LITERATURE for the INFERTILITY CLINIC

BRIEFING: The Reproductive Times in this section offers commentaries on a broad survey of recent articles in the English literature that the CHR considered of interest regarding the practice of clinical infertility, even if, at times, they are not immediately applicable to daily clinical practice. Articles are mostly chosen for two reasons: their potential translational value for immediate clinical practice or to help in determining where clinical practice might evolve.


IN VITRO FERTILIZATION (IVF)

Does human growth hormone affect IVF cycle outcomes? And what else we can learn about medical publishing from this paper

In comparison to most other medical journals in the fertility field, Human Reproduction is usually quite good. However, no journal is, of course, perfect, and the journal recently got a black eye for publishing a truly ridiculous paper on the routine use of human growth hormone (GH) during in vitro fertilization (IVF) cycles.

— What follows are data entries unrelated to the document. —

import Summits.BirchSwinnertonDyer.BirchSwinnertonDyer.Theorems.KolyvaginDepthDoorMSymbolCert794a1K
import HarnessLib

/-!
# Route `KolyvaginDepthDoor`, crux `KolyvaginDepthSupplyKN` (stmt-BirchSwinnertonDyer-22820) —
# DEPTH TABLE v28, DATA of `794a1`: SMALL piece 0/16 of the Kurihara sum (re-cut for the farm's per-module build budget)

Helper file of the lead prover of line `levelone` (kdd-p1 g33; `--supports stmt-BirchSwinnertonDyer-22820 --as helper`);
MACHINE-WRITTEN (generator `work/py/gensmall.py`). Kernel evaluation of `∑_{0 ≤ k < 5897} gE794 k` (157014 continued-fraction steps,
two `decide` sub-chunks); the `16` small pieces replace the earlier larger pieces as imports of the assembled E-side claim (those stay valid but
were too heavy for some farm nodes to rebuild). It closes nothing and BSD is NOT proved by it.

References: [Kim2022StructureSelmer] §1.4.3; [CremonaAlgorithms1997] §2.2–2.5.
-/

set_option linter.dupNamespace false
-- the packed numerals are long literals
set_option linter.style.longLine false

noncomputable section

open scoped MatrixGroups ModularForm
open CongruenceSubgroup
open Literature.NumberTheory.EllipticCurves Literature.NumberTheory.EllipticCurves.ModularForms
open Literature.NumberTheory.Automorphic.PopaZagier (coeff12 coeff12M coeff coeffN)
open Summit.BirchSwinnertonDyer.BirchSwinnertonDyer.Rank2Observatory
open Summit.BirchSwinnertonDyer.BirchSwinnertonDyer.Rank1Residual (IntModel.frobeniusTrace_eq IntModel.minimalDiscriminantInt_eq)
open Summit.BirchSwinnertonDyer.BirchSwinnertonDyer.Theorems.KolyvaginDepthDoor.MSymbolCert.Cert389a1
  (H3 H3fin support_subset_H3fin H3fin_det H3mat_nodup H3_det H3_coeff eval_map eval_append)

namespace Summit.BirchSwinnertonDyer.BirchSwinnertonDyer.Theorems.KolyvaginDepthDoor.MSymbolCert.Cert794a1

set_option maxHeartbeats 4000000 in
/-- **Small piece 0 of the Kurihara sum of `794a1`**: `∑_{0 ≤ k < 5897} gE794 k = 3` in `ZMod 7` (decide). [cite: Kim2022StructureSelmer, §1.4.3] -/
theorem kSumS0 : ((List.range' 0 5897).map gE794).sum = ((3 : ℕ) : ZMod 7) := by
  have h0 : ((List.range' 0 3444).map gE794).sum = ((2 : ℕ) : ZMod 7) := by decide +kernel
  have h1 : ((List.range' (0 + 3444) 2453).map gE794).sum = ((1 : ℕ) : ZMod 7) := by decide +kernel
  refine (show ((List.range' 0 5897).map gE794).sum = ((List.range' 0 (3444 + 2453)).map gE794).sum from rfl).trans
    ((list_range'_map_sum_split gE794 0 3444 2453 _ _ h0 h1).trans ?_)
  decide

end Summit.BirchSwinnertonDyer.BirchSwinnertonDyer.Theorems.KolyvaginDepthDoor.MSymbolCert.Cert794a1

end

The title of the paper already said it all and also reflected a truly exaggerated degree of unearned self-assurance: “Empirical use of growth hormone (GH) in IVF is useless: the largest randomized controlled trial” (1). As it turned out, both statements were unsustainable: The study did not demonstrate that GH in IVF cycles was “useless.” In fact, the study left this issue unresolved. And while the paper did report a study of considerable size, it was not the largest ever randomized study of GH use in IVF because, as administered, there was no GH effect on ovaries in the index cycle. Let us explain:

The study attempted to investigate whether supplementation with GH in a general population of infertile women undergoing an antagonist IVF cycle would improve IVF cycle outcomes. The absurdity of this study design is, however, similar to a hypothetical study of aspirin in a prospectively randomized study of a general population (where a large majority likely have no headache) to see whether aspirin, indeed, does improve headache. Very obviously, such an aspirin study would make no sense!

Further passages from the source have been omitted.